▶ WORK TO COMPLETE
Of all the lines below, output only those starting at the one with "rw [show 2 *" and ending at the one with "nlinarith [hcap', hs0.le]", both ends included, exactly as written.

▶ Collected data entries
import Summits.QuantumFields.YangMills.Theorems.SwapVirialDeficitBlowUpGnomonicTipCaps
import Summits.QuantumFields.YangMills.Theorems.SwapVirialDeficitSectorLaplaceTipGaussFloor
import HarnessLib

/-!
# The pointwise soft floor on the caps `R₁ ∪ R₂` (joint axis ≥ 30° from the hub axis) and the inverse axis permutation

Sub-problem `SwapVirialDeficit`, crux ⟨stmt-QuantumFields-24197⟩ `SwapGluedStiffness`, skeleton ➎, stub `stub_core_tip`, socket (hCore); LEAD g100's ruling (B6)
(STATUS 01:50Z): on the caps `R₁, R₂` the joint factor is taken POINTWISE, from a floor `F̂ ≥ c·s²·q̃` valid on the whole cap.  Here, from ✓`tip_four_floor`:
* ★★ `tip_cap12_soft_floor` — for `1 ≤ δ` (so `δ²s² ≥ ½`, `s² = (1+δ²)⁻¹`) and `η ∈ R₁ ∪ R₂`:
  `s²·(|x|²+|y|²) / (2(1+|x|²+|y|²)) ≤ 7200·L⁶·F̂(hubAt δ 1, ε, η)` — the ROTATION-INVARIANT size `q̃ = (|x|²+|y|²)/(1+|x|²+|y|²)` (✓`normSq3_gnoRot`), so the
  floor reads the same in the transported (cap-0) letters;
* `tip_soft_pair_floor` — the cap-free intermediate `2s²(|x⊥|²/(1+|x|²) + |y⊥|²/(1+|y|²)) ≤ 7200L⁶F̂` (`1 ≤ δ`);
* `rot3_star_capQuat` — for the `q` of ✓`exists_capQuat`, `rot3 q̄ v = (v₂, v₀, v₁)` (`= rot3 (q·q) v`), and `gnoRot_capQuat_star_gnoRot` — `gnoRot q (gnoRot q̄ η) = η`.

HONEST LABEL: helper inequalities only; (hCore), `stub_core_tip`, ⟨24197⟩, ⟨24194⟩ remain OPEN; nothing here proves the Yang–Mills mass gap.
-/

noncomputable section

open MeasureTheory Quaternion Set
open scoped Quaternion BigOperators ENNReal
open Literature.MathematicalPhysics.QuantumLattice
open Literature.MathematicalPhysics.QuantumFieldTheory hiding SU2

namespace Summit.QuantumFields.YangMills.Theorems.SwapVirialDeficit.BlowUpRing

open Summit.QuantumFields.YangMills.Theorems.FemtoTransferGap
open Summit.QuantumFields.YangMills.Theorems.FemtoTransferGap.TT
open Summit.QuantumFields.YangMills.Theorems.VirialFluxGap.RingDeficit
open Summit.QuantumFields.YangMills.Theorems.SwapVirialDeficit.SwapRing
open Summit.QuantumFields.YangMills.Theorems.SwapVirialDeficit.Gnomonic (normSq3)

variable {L : ℕ} [NeZero L]

/-- ★ **THE SOFT PAIR FLOOR** (every letter, `1 ≤ δ`): `2s²·(|x⊥|²/(1+|x|²) + |y⊥|²/(1+|y|²)) ≤ 7200L⁶F̂(hubAt δ 1, ε, η)`. [cite: Luscher1983, §2] -/
theorem tip_soft_pair_floor {δ : ℝ} (hδ : 1 ≤ δ) (ε : GnoSign L) (η : GnoCoord L) :
    2 * (1 + δ ^ 2)⁻¹ * (((η.1.1 1) ^ 2 + (η.1.1 2) ^ 2) / (1 + normSq3 η.1.1) + ((η.1.2 1) ^ 2 + (η.1.2 2) ^ 2) / (1 + normSq3 η.1.2)) ≤
      7200 * (L : ℝ) ^ 6 * gnoDeficit (fun _ => false) (fun _ => 1) (hubAt δ 1) ε η := by
  have h := tip_four_floor (L := L) δ ε η
  rw [← normSq3_eq_three', ← normSq3_eq_three', ← normSq3_eq_three'] at h
  set s2 : ℝ := (1 + δ ^ 2)⁻¹ with hs2
  set U : ℝ := (η.1.1 1) ^ 2 + (η.1.1 2) ^ 2 with hU
  set Q : ℝ := (η.1.2 1) ^ 2 + (η.1.2 2) ^ 2 with hQ
  have hSx : 0 < 1 + normSq3 η.1.1 := by rw [normSq3_eq_three']; positivity
  have hSy : 0 < 1 + normSq3 η.1.2 := by rw [normSq3_eq_three']; positivity
  have hU0 : 0 ≤ U := by positivity
  have hQ0 : 0 ≤ Q := by positivity
  have hs0 : 0 < s2 := by positivity
  have hds : 1 / 2 ≤ δ ^ 2 * s2 := by
    rw [hs2, ← div_eq_mul_inv, le_div_iff₀ (by positivity)]; nlinarith
  -- drop the stiff terms, compare `4δ²s⁴ ≥ 2s²`
  have hA : 0 ≤ 4 * ((η.1.1 2 * η.1.2 0 - η.1.1 0 * η.1.2 2) ^ 2 + (η.1.1 0 * η.1.2 1 - η.1.1 1 * η.1.2 0) ^ 2) /
      ((1 + normSq3 η.1.1) * (1 + normSq3 η.1.2)) := by positivity
  have hZ : 0 ≤ normSq3 η.2.1 / (1 + normSq3 η.2.1) := by
    have : 0 ≤ normSq3 η.2.1 := by rw [normSq3_eq_three']; positivity
    positivity
  have h1 : 4 * δ ^ 2 * s2 ^ 2 * U / (1 + normSq3 η.1.1) ≥ 2 * s2 * (U / (1 + normSq3 η.1.1)) := by
    rw [mul_div_assoc]
    have hUd : 0 ≤ U / (1 + normSq3 η.1.1) := by positivity
    nlinarith [mul_nonneg hs0.le hUd]
  have h2 : 4 * s2 * Q / (1 + normSq3 η.1.2) = 2 * s2 * (2 * (Q / (1 + normSq3 η.1.2))) := by ring
  have hQd : 0 ≤ Q / (1 + normSq3 η.1.2) := by positivity
  nlinarith [h, h1, h2, hA, hZ, mul_nonneg hs0.le hQd]

/-- ★★ **THE POINTWISE SOFT FLOOR ON THE CAPS `R₁ ∪ R₂`** (`1 ≤ δ`): if `x₀² + x_k² + y₀² + y_k² ≤ 3(x_i² + y_i²)` for `{i,k} = {1,2}`, then
`s²(|x|²+|y|²)/(2(1+|x|²+|y|²)) ≤ 7200·L⁶·F̂(hubAt δ 1, ε, η)` — rotation-invariant left-hand side. [cite: Luscher1983, §2] -/
theorem tip_cap12_soft_floor {δ : ℝ} (hδ : 1 ≤ δ) (ε : GnoSign L) (η : GnoCoord L)
    (hcap : (η.1.1 0) ^ 2 + (η.1.1 2) ^ 2 + (η.1.2 0) ^ 2 + (η.1.2 2) ^ 2 ≤ 3 * ((η.1.1 1) ^ 2 + (η.1.2 1) ^ 2) ∨
      (η.1.1 0) ^ 2 + (η.1.1 1) ^ 2 + (η.1.2 0) ^ 2 + (η.1.2 1) ^ 2 ≤ 3 * ((η.1.1 2) ^ 2 + (η.1.2 2) ^ 2)) :
    (1 + δ ^ 2)⁻¹ * (normSq3 η.1.1 + normSq3 η.1.2) / (2 * (1 + normSq3 η.1.1 + normSq3 η.1.2)) ≤
      7200 * (L : ℝ) ^ 6 * gnoDeficit (fun _ => false) (fun _ => 1) (hubAt δ 1) ε η := by
  have h := tip_soft_pair_floor (L := L) hδ ε η
  rw [normSq3_eq_three', normSq3_eq_three'] at h ⊢
  set s2 : ℝ := (1 + δ ^ 2)⁻¹ with hs2
  have hs0 : 0 < s2 := by positivity
  set x0 := η.1.1 0
  set x1 := η.1.1 1
  set x2 := η.1.1 2
  set y0 := η.1.2 0
  set y1 := η.1.2 1
  set y2 := η.1.2 2
  set G := 7200 * (L : ℝ) ^ 6 * gnoDeficit (fun _ => false) (fun _ => 1) (hubAt δ 1) ε η
  have hSx : 0 < 1 + (x0 ^ 2 + x1 ^ 2 + x2 ^ 2) := by positivity
  have hSy : 0 < 1 + (y0 ^ 2 + y1 ^ 2 + y2 ^ 2) := by positivity
  have hS : 0 < 2 * (1 + (x0 ^ 2 + x1 ^ 2 + x2 ^ 2) + (y0 ^ 2 + y1 ^ 2 + y2 ^ 2)) := by positivity
  -- `U/(1+Sx) + Q/(1+Sy) ≥ (U+Q)/(1+Sx+Sy)`
  have hUQ : (x1 ^ 2 + x2 ^ 2 + (y1 ^ 2 + y2 ^ 2)) / (1 + (x0 ^ 2 + x1 ^ 2 + x2 ^ 2) + (y0 ^ 2 + y1 ^ 2 + y2 ^ 2)) ≤
      (x1 ^ 2 + x2 ^ 2) / (1 + (x0 ^ 2 + x1 ^ 2 + x2 ^ 2)) + (y1 ^ 2 + y2 ^ 2) / (1 + (y0 ^ 2 + y1 ^ 2 + y2 ^ 2)) := by
    rw [add_div]
    refine add_le_add ?_ ?_
    · exact div_le_div_of_nonneg_left (by positivity) hSx (by nlinarith [sq_nonneg y0, sq_nonneg y1, sq_nonneg y2])
    · exact div_le_div_of_nonneg_left (by positivity) hSy (by nlinarith [sq_nonneg x0, sq_nonneg x1, sq_nonneg x2])
  -- cap: `Sx + Sy ≤ 4(U+Q)`
  have hcap' : x0 ^ 2 + x1 ^ 2 + x2 ^ 2 + (y0 ^ 2 + y1 ^ 2 + y2 ^ 2) ≤ 4 * (x1 ^ 2 + x2 ^ 2 + (y1 ^ 2 + y2 ^ 2)) := by
    rcases hcap with hc | hc <;> nlinarith [sq_nonneg x1, sq_nonneg x2, sq_nonneg y1, sq_nonneg y2]
  have hstep : s2 * (x0 ^ 2 + x1 ^ 2 + x2 ^ 2 + (y0 ^ 2 + y1 ^ 2 + y2 ^ 2)) / (2 * (1 + (x0 ^ 2 + x1 ^ 2 + x2 ^ 2) + (y0 ^ 2 + y1 ^ 2 + y2 ^ 2))) ≤
      2 * s2 * ((x1 ^ 2 + x2 ^ 2 + (y1 ^ 2 + y2 ^ 2)) / (1 + (x0 ^ 2 + x1 ^ 2 + x2 ^ 2) + (y0 ^ 2 + y1 ^ 2 + y2 ^ 2))) := by
    rw [div_le_iff₀ hS]
    have hS' : 0 < 1 + (x0 ^ 2 + x1 ^ 2 + x2 ^ 2) + (y0 ^ 2 + y1 ^ 2 + y2 ^ 2) := by positivity
    rw [show 2 * s2 * ((x1 ^ 2 + x2 ^ 2 + (y1 ^ 2 + y2 ^ 2)) / (1 + (x0 ^ 2 + x1 ^ 2 + x2 ^ 2) + (y0 ^ 2 + y1 ^ 2 + y2 ^ 2))) *
        (2 * (1 + (x0 ^ 2 + x1 ^ 2 + x2 ^ 2) + (y0 ^ 2 + y1 ^ 2 + y2 ^ 2))) = 4 * s2 * (x1 ^ 2 + x2 ^ 2 + (y1 ^ 2 + y2 ^ 2)) by
      field_simp; ring]
    nlinarith [hcap', hs0.le]
  calc s2 * (x0 ^ 2 + x1 ^ 2 + x2 ^ 2 + (y0 ^ 2 + y1 ^ 2 + y2 ^ 2)) / (2 * (1 + (x0 ^ 2 + x1 ^ 2 + x2 ^ 2) + (y0 ^ 2 + y1 ^ 2 + y2 ^ 2)))
      ≤ 2 * s2 * ((x1 ^ 2 + x2 ^ 2 + (y1 ^ 2 + y2 ^ 2)) / (1 + (x0 ^ 2 + x1 ^ 2 + x2 ^ 2) + (y0 ^ 2 + y1 ^ 2 + y2 ^ 2))) := hstep
    _ ≤ 2 * s2 * ((x1 ^ 2 + x2 ^ 2) / (1 + (x0 ^ 2 + x1 ^ 2 + x2 ^ 2)) + (y1 ^ 2 + y2 ^ 2) / (1 + (y0 ^ 2 + y1 ^ 2 + y2 ^ 2))) :=
        mul_le_mul_of_nonneg_left hUQ (by positivity)
    _ ≤ G := h

omit [NeZero L] in
/-- For the axis quaternion `q` of ✓`exists_capQuat`: `gnoRot q (gnoRot q̄ η) = η`, so `gnoRot q̄` maps `R₀` back onto `R₁` etc. [folklore] -/
theorem gnoRot_capQuat_star_gnoRot {q : ℍ} (hq : ‖q‖ = 1) (η : GnoCoord L) : gnoRot q (gnoRot (star q) η) = η := by
  have hsq : ‖star q‖ = 1 := by rw [Quaternion.norm_star]; exact hq
  have h := gnoRot_star_gnoRot (L := L) hsq η
  rwa [star_star] at h

omit [NeZero L] in
/-- `rot3 q̄ v = (v₂, v₀, v₁)` — the inverse axis permutation (`= rot3 (q·q)`). [folklore] -/
theorem rot3_star_capQuat {q : ℍ} (hq : ‖q‖ = 1) (hrot : ∀ v : Fin 3 → ℝ, rot3 q v = ![v 1, v 2, v 0]) (v : Fin 3 → ℝ) :
    rot3 (star q) v = ![v 2, v 0, v 1] := by
  have hsq : ‖star q‖ = 1 := by rw [Quaternion.norm_star]; exact hq
  -- `rot3 q (rot3 q̄ v) = v` and `rot3 q w = (w₁, w₂, w₀)` determine `w = rot3 q̄ v`
  have hback : rot3 q (rot3 (star q) v) = v := by
    rw [rot3_rot3 hq hsq, show star q * q = 1 from ?_, rot3_one]
    have h := Quaternion.star_mul_self q
    rw [Quaternion.normSq_eq_norm_mul_self, hq, mul_one, Quaternion.coe_one] at h
    exact h
  set w := rot3 (star q) v with hw
  have e := hrot w
  rw [hback] at e
  -- `v = (w 1, w 2, w 0)`
  have e0 : v 0 = w 1 := by have := congrFun e 0; simpa using this
  have e1 : v 1 = w 2 := by have := congrFun e 1; simpa using this
  have e2 : v 2 = w 0 := by have := congrFun e 2; simpa using this
  ext i
  fin_cases i <;> simp [e0, e1, e2]

end Summit.QuantumFields.YangMills.Theorems.SwapVirialDeficit.BlowUpRing

end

▶ OUTPUT OF THE TASK
    rw [show 2 * s2 * ((x1 ^ 2 + x2 ^ 2 + (y1 ^ 2 + y2 ^ 2)) / (1 + (x0 ^ 2 + x1 ^ 2 + x2 ^ 2) + (y0 ^ 2 + y1 ^ 2 + y2 ^ 2))) *
        (2 * (1 + (x0 ^ 2 + x1 ^ 2 + x2 ^ 2) + (y0 ^ 2 + y1 ^ 2 + y2 ^ 2))) = 4 * s2 * (x1 ^ 2 + x2 ^ 2 + (y1 ^ 2 + y2 ^ 2)) by
      field_simp; ring]
    nlinarith [hcap', hs0.le]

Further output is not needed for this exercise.